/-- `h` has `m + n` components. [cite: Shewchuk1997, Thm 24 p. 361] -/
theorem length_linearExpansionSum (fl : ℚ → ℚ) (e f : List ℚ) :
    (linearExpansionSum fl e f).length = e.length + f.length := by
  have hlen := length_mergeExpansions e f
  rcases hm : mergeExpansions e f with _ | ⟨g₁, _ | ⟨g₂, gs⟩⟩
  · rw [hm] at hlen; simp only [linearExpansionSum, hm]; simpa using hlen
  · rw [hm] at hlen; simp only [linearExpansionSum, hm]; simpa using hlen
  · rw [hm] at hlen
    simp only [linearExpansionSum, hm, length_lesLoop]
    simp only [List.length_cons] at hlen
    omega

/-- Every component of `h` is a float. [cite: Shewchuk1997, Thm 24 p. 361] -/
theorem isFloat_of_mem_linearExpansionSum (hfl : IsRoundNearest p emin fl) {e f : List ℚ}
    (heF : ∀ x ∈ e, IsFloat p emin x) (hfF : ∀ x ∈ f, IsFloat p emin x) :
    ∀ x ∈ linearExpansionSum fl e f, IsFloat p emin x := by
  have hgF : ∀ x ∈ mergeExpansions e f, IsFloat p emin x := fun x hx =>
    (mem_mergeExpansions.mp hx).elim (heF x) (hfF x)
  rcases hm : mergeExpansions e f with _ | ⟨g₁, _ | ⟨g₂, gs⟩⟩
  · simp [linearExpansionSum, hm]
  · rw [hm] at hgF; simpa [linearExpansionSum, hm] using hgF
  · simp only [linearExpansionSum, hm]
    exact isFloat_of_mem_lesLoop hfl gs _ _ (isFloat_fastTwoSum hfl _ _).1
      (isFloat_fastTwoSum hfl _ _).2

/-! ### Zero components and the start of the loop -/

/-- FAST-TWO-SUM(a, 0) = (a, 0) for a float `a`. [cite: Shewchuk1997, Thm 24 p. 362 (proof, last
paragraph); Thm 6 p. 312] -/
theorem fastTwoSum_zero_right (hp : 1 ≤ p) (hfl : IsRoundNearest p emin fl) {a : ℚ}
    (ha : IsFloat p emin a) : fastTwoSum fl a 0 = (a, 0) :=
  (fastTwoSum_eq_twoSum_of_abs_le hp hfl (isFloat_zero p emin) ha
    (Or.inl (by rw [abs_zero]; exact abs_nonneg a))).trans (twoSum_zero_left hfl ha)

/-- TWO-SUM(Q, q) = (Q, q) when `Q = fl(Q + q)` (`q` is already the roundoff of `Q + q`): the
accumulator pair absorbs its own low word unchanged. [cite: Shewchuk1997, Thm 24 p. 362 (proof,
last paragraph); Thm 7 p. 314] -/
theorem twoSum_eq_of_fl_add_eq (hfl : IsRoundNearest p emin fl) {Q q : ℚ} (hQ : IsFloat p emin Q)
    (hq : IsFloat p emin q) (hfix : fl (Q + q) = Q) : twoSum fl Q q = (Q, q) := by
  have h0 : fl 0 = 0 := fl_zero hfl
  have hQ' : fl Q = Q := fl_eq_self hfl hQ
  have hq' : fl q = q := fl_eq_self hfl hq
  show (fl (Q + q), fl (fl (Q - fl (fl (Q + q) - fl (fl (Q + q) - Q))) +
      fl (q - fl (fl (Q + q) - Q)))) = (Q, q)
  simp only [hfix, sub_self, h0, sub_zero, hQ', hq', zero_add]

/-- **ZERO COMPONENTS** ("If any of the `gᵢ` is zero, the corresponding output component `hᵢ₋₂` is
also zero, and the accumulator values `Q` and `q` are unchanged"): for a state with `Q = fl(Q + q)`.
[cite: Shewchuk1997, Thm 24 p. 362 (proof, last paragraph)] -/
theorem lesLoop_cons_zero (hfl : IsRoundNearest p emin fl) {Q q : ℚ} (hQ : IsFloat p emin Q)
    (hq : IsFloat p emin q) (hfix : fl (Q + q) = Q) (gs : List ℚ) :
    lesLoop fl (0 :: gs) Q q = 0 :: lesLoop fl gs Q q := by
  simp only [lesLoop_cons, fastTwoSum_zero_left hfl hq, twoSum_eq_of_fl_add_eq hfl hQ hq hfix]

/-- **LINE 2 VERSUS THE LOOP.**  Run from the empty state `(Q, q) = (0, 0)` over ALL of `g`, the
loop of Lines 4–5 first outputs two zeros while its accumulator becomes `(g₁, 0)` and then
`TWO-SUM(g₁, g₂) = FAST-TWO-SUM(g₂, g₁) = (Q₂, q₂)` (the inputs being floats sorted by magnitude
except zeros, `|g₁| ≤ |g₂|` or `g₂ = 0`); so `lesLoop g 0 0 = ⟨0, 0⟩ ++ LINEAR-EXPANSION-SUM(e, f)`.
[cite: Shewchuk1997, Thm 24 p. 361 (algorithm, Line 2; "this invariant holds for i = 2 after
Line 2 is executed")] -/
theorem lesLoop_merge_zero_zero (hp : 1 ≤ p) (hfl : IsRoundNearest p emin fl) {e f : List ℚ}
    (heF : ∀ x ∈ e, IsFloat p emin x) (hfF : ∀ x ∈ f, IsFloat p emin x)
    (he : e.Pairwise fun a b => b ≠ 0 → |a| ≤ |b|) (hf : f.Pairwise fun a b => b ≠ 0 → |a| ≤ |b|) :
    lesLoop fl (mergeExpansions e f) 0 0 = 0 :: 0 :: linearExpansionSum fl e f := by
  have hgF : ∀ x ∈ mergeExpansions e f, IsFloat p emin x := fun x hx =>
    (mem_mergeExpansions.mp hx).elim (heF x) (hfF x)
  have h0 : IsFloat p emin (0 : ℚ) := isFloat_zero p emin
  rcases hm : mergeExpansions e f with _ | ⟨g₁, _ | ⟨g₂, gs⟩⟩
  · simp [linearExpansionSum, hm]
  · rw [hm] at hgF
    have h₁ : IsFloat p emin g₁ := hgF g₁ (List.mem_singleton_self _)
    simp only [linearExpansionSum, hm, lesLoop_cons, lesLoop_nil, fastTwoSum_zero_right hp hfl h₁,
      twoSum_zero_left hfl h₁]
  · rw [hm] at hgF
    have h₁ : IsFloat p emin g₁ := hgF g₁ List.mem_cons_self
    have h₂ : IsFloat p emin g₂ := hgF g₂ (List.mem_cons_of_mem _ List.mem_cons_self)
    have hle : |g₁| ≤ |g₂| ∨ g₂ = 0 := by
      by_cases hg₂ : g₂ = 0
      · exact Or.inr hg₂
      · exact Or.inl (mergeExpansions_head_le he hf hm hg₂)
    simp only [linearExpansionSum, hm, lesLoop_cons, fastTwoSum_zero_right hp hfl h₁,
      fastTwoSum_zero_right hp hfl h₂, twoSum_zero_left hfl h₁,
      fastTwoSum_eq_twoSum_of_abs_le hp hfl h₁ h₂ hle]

* * *

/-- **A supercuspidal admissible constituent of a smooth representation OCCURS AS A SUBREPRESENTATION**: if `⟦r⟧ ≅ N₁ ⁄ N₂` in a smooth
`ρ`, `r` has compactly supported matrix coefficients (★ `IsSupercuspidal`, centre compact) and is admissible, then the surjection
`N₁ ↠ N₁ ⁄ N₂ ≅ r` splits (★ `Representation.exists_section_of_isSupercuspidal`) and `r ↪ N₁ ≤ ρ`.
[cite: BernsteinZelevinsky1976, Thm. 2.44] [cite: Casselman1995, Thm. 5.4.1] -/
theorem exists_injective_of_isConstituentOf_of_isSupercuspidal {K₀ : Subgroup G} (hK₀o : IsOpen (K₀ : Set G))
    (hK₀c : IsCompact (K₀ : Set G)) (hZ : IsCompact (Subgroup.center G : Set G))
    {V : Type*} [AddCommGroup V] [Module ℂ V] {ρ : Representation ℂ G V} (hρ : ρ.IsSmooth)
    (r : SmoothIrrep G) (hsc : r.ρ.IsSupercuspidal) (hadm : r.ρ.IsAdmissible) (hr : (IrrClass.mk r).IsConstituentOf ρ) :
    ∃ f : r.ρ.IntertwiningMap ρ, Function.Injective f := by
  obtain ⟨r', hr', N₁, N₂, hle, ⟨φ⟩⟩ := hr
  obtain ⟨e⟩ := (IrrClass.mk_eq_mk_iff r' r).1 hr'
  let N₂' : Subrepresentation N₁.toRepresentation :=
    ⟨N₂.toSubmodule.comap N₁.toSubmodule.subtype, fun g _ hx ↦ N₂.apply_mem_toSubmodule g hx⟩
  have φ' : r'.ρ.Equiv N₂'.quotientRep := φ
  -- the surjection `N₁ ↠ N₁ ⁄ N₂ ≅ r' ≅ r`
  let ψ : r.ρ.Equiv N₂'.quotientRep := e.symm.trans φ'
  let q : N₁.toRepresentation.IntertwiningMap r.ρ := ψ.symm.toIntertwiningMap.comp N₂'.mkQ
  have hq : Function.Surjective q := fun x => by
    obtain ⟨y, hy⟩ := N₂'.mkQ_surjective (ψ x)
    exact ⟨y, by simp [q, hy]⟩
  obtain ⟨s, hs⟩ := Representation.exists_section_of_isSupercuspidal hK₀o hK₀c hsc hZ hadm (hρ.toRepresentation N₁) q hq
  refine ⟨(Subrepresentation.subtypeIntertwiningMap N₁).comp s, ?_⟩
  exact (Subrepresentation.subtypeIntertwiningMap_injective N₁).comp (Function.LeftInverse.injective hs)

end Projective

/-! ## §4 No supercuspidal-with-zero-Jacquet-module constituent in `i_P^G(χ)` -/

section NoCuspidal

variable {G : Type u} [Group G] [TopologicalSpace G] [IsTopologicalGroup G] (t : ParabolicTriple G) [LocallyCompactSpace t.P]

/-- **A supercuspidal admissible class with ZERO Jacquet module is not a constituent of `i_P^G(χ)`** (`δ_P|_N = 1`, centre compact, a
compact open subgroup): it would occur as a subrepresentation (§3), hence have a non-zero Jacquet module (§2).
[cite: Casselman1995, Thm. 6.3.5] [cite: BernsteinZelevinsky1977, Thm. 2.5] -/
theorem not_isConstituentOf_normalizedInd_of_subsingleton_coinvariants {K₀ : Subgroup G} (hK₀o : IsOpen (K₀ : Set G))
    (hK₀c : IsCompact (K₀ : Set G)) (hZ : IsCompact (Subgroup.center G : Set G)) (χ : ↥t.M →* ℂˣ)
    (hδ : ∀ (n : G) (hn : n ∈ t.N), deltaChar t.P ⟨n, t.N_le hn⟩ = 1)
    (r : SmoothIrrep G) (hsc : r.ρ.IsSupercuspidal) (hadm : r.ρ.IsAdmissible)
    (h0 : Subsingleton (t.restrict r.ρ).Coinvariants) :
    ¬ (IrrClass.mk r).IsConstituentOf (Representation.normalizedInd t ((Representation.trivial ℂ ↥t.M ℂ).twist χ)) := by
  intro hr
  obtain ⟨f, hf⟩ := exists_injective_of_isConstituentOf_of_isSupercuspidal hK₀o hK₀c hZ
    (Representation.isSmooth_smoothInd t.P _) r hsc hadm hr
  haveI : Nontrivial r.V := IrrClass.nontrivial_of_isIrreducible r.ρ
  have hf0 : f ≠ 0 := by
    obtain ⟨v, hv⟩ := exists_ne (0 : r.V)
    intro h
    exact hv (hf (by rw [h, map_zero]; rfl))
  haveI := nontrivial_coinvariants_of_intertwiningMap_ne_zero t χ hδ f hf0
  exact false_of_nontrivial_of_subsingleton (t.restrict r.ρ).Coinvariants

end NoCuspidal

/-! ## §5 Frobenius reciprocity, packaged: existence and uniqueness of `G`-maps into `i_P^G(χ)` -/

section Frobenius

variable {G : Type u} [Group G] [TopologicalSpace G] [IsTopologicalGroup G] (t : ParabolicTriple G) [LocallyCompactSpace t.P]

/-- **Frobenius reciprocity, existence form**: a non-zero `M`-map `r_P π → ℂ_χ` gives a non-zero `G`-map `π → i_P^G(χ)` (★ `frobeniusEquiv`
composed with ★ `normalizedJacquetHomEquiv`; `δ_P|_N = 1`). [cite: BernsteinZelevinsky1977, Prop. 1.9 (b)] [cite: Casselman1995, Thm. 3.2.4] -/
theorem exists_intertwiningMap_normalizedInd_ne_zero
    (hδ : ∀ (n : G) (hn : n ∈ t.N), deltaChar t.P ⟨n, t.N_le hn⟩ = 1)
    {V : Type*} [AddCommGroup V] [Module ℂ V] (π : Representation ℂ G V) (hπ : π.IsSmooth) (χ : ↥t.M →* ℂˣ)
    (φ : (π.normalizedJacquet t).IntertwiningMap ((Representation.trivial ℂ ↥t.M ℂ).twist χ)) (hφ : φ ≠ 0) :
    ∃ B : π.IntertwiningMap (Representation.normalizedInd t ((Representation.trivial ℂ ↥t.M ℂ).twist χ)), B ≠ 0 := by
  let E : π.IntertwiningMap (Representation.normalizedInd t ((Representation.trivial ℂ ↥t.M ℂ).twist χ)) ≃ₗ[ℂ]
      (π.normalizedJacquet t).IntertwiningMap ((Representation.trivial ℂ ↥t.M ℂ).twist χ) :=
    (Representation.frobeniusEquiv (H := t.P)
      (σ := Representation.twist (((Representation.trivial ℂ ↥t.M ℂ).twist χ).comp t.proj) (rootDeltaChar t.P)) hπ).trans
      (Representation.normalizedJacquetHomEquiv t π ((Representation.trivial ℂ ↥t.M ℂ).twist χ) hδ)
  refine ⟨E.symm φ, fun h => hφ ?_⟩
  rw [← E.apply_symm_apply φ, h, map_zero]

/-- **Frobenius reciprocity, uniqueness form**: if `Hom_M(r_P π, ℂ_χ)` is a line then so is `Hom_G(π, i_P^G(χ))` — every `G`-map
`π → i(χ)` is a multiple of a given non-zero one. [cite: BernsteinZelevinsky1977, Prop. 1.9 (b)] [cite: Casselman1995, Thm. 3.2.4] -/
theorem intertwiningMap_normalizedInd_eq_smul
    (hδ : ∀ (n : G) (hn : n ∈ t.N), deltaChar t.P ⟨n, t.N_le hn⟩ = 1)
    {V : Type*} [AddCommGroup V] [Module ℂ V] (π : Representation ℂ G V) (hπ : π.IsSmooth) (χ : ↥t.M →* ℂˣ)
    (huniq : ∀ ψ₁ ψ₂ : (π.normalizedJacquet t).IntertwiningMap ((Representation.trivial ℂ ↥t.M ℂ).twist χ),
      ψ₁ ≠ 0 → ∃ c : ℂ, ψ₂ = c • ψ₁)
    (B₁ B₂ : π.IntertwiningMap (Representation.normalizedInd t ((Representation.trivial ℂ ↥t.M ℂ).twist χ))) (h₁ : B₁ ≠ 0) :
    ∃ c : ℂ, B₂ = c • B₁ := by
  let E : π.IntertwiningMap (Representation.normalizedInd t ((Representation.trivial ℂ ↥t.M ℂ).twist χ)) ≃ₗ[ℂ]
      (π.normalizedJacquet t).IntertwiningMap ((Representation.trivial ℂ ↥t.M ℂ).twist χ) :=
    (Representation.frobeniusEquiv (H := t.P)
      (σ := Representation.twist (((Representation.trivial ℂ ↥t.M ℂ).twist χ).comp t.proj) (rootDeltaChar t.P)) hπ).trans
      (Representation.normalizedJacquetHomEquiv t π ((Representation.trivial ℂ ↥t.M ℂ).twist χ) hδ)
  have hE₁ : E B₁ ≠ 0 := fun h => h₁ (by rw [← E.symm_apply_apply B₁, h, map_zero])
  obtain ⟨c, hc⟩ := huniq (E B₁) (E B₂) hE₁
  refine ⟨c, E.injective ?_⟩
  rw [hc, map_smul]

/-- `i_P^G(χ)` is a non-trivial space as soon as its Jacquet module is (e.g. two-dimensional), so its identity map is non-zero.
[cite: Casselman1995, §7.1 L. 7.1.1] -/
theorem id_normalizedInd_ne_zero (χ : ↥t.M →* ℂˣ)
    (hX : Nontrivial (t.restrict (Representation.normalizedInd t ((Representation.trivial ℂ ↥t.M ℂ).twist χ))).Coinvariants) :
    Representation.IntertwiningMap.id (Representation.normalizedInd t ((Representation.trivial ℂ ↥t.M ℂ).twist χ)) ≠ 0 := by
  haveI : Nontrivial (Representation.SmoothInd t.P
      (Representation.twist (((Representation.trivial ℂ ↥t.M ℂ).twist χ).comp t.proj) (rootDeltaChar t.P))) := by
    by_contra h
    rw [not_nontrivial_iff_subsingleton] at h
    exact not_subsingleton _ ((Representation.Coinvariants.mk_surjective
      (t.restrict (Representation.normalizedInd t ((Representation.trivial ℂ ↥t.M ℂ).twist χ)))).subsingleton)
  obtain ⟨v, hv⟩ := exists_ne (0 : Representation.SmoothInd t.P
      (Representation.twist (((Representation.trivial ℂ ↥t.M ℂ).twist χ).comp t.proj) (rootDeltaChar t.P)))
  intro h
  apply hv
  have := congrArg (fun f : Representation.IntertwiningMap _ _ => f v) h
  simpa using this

==

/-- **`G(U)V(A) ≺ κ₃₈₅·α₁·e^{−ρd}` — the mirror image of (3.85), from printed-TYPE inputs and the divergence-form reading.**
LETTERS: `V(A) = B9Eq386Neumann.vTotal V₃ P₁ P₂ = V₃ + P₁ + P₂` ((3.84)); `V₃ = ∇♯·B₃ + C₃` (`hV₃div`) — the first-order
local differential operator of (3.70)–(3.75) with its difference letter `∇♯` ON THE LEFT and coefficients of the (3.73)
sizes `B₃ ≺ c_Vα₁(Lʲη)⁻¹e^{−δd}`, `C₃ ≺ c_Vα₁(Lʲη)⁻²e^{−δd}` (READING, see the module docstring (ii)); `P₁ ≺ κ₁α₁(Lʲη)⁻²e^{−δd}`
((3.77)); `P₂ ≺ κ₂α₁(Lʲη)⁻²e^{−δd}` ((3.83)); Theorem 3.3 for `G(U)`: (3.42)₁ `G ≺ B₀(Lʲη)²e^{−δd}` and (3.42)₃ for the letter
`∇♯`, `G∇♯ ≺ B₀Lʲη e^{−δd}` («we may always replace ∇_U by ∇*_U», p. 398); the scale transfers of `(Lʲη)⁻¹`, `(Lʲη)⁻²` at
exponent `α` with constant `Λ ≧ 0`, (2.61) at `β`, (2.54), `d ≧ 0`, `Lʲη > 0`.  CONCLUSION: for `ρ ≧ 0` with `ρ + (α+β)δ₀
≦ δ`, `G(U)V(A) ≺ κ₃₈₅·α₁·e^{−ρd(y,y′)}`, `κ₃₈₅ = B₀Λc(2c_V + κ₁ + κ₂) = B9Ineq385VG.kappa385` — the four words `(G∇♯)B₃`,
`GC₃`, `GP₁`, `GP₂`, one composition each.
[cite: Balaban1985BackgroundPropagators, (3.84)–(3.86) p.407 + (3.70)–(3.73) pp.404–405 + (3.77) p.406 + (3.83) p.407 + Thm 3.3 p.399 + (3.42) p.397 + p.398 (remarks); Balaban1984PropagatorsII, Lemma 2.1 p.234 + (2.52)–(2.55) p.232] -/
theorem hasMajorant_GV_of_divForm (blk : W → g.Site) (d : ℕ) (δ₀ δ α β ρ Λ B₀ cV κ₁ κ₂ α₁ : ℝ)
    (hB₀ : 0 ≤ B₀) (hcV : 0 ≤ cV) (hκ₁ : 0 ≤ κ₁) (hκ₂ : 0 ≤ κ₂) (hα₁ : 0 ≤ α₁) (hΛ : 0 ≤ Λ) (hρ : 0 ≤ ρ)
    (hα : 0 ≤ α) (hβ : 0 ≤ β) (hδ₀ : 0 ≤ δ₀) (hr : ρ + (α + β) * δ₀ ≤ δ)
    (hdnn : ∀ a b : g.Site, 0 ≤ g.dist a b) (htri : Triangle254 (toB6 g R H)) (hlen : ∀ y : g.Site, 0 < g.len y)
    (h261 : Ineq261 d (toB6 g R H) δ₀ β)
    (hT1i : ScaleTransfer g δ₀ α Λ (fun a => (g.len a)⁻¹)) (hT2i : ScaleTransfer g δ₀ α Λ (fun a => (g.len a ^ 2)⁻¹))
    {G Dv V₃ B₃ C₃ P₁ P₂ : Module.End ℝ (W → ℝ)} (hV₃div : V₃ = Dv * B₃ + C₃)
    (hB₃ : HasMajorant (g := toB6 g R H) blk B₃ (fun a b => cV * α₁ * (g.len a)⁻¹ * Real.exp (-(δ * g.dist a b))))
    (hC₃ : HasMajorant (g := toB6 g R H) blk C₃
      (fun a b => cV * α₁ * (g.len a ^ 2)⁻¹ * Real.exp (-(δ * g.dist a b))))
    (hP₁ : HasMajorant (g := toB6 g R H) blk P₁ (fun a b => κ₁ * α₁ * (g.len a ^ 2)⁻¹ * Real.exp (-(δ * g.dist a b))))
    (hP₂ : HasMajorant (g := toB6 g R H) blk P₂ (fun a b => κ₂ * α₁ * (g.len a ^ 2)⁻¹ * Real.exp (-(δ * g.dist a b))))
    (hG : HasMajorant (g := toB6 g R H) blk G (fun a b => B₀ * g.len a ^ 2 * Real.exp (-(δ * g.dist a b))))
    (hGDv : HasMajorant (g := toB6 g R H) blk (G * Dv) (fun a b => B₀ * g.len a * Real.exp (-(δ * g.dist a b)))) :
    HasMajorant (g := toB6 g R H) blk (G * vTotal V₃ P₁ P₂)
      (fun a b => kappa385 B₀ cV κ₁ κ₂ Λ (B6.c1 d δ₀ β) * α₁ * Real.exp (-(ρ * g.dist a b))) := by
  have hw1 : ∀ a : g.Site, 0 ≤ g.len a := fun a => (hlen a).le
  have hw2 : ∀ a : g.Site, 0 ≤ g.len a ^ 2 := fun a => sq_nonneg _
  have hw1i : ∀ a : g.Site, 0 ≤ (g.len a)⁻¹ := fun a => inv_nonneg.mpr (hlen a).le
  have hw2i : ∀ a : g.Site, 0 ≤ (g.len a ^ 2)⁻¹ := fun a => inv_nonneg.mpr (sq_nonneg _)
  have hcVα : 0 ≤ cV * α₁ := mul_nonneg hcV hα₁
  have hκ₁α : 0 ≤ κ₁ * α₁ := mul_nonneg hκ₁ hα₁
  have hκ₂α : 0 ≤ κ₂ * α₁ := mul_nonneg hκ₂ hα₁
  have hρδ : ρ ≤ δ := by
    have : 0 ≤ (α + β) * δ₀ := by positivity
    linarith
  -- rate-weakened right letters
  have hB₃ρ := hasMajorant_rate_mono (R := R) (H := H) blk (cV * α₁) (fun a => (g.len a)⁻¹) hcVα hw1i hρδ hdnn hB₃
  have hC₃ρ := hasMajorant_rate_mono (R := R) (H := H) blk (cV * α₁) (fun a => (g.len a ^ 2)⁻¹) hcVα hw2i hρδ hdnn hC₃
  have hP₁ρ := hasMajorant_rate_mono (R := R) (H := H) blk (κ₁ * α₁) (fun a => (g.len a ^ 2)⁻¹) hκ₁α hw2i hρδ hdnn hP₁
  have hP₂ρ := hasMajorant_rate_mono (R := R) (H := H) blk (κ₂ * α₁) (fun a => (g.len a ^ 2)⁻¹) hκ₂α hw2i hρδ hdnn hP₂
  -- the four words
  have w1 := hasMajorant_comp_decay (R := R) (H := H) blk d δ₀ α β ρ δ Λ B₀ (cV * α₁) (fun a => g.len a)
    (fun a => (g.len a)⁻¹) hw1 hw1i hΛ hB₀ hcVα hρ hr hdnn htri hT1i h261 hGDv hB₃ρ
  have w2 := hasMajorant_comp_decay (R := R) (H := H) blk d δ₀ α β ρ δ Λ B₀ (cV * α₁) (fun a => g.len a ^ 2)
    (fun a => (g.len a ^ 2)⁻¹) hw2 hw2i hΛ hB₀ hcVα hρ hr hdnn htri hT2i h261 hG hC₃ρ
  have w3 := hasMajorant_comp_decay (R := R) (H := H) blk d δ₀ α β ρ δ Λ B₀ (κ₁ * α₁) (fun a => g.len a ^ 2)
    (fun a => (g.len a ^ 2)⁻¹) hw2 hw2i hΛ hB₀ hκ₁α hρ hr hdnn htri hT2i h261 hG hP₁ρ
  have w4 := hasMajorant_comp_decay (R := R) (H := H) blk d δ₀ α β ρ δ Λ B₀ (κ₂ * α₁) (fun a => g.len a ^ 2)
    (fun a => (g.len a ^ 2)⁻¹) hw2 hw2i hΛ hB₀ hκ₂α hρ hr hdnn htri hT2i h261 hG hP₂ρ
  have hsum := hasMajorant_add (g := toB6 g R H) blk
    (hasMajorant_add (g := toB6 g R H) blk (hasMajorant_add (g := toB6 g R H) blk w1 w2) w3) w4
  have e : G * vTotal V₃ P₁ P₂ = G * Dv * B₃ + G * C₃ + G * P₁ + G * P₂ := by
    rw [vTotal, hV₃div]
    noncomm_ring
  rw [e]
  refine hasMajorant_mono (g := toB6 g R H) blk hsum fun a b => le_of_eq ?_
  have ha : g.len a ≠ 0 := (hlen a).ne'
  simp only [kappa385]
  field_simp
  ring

- YOUR TASK -
Using the listing above, return all lines where the word "unchanged" occurs.

- WRITTEN SOLUTION -
accumulator pair absorbs its own low word unchanged. [cite: Shewchuk1997, Thm 24 p. 362 (proof,
also zero, and the accumulator values `Q` and `q` are unchanged"): for a state with `Q = fl(Q + q)`.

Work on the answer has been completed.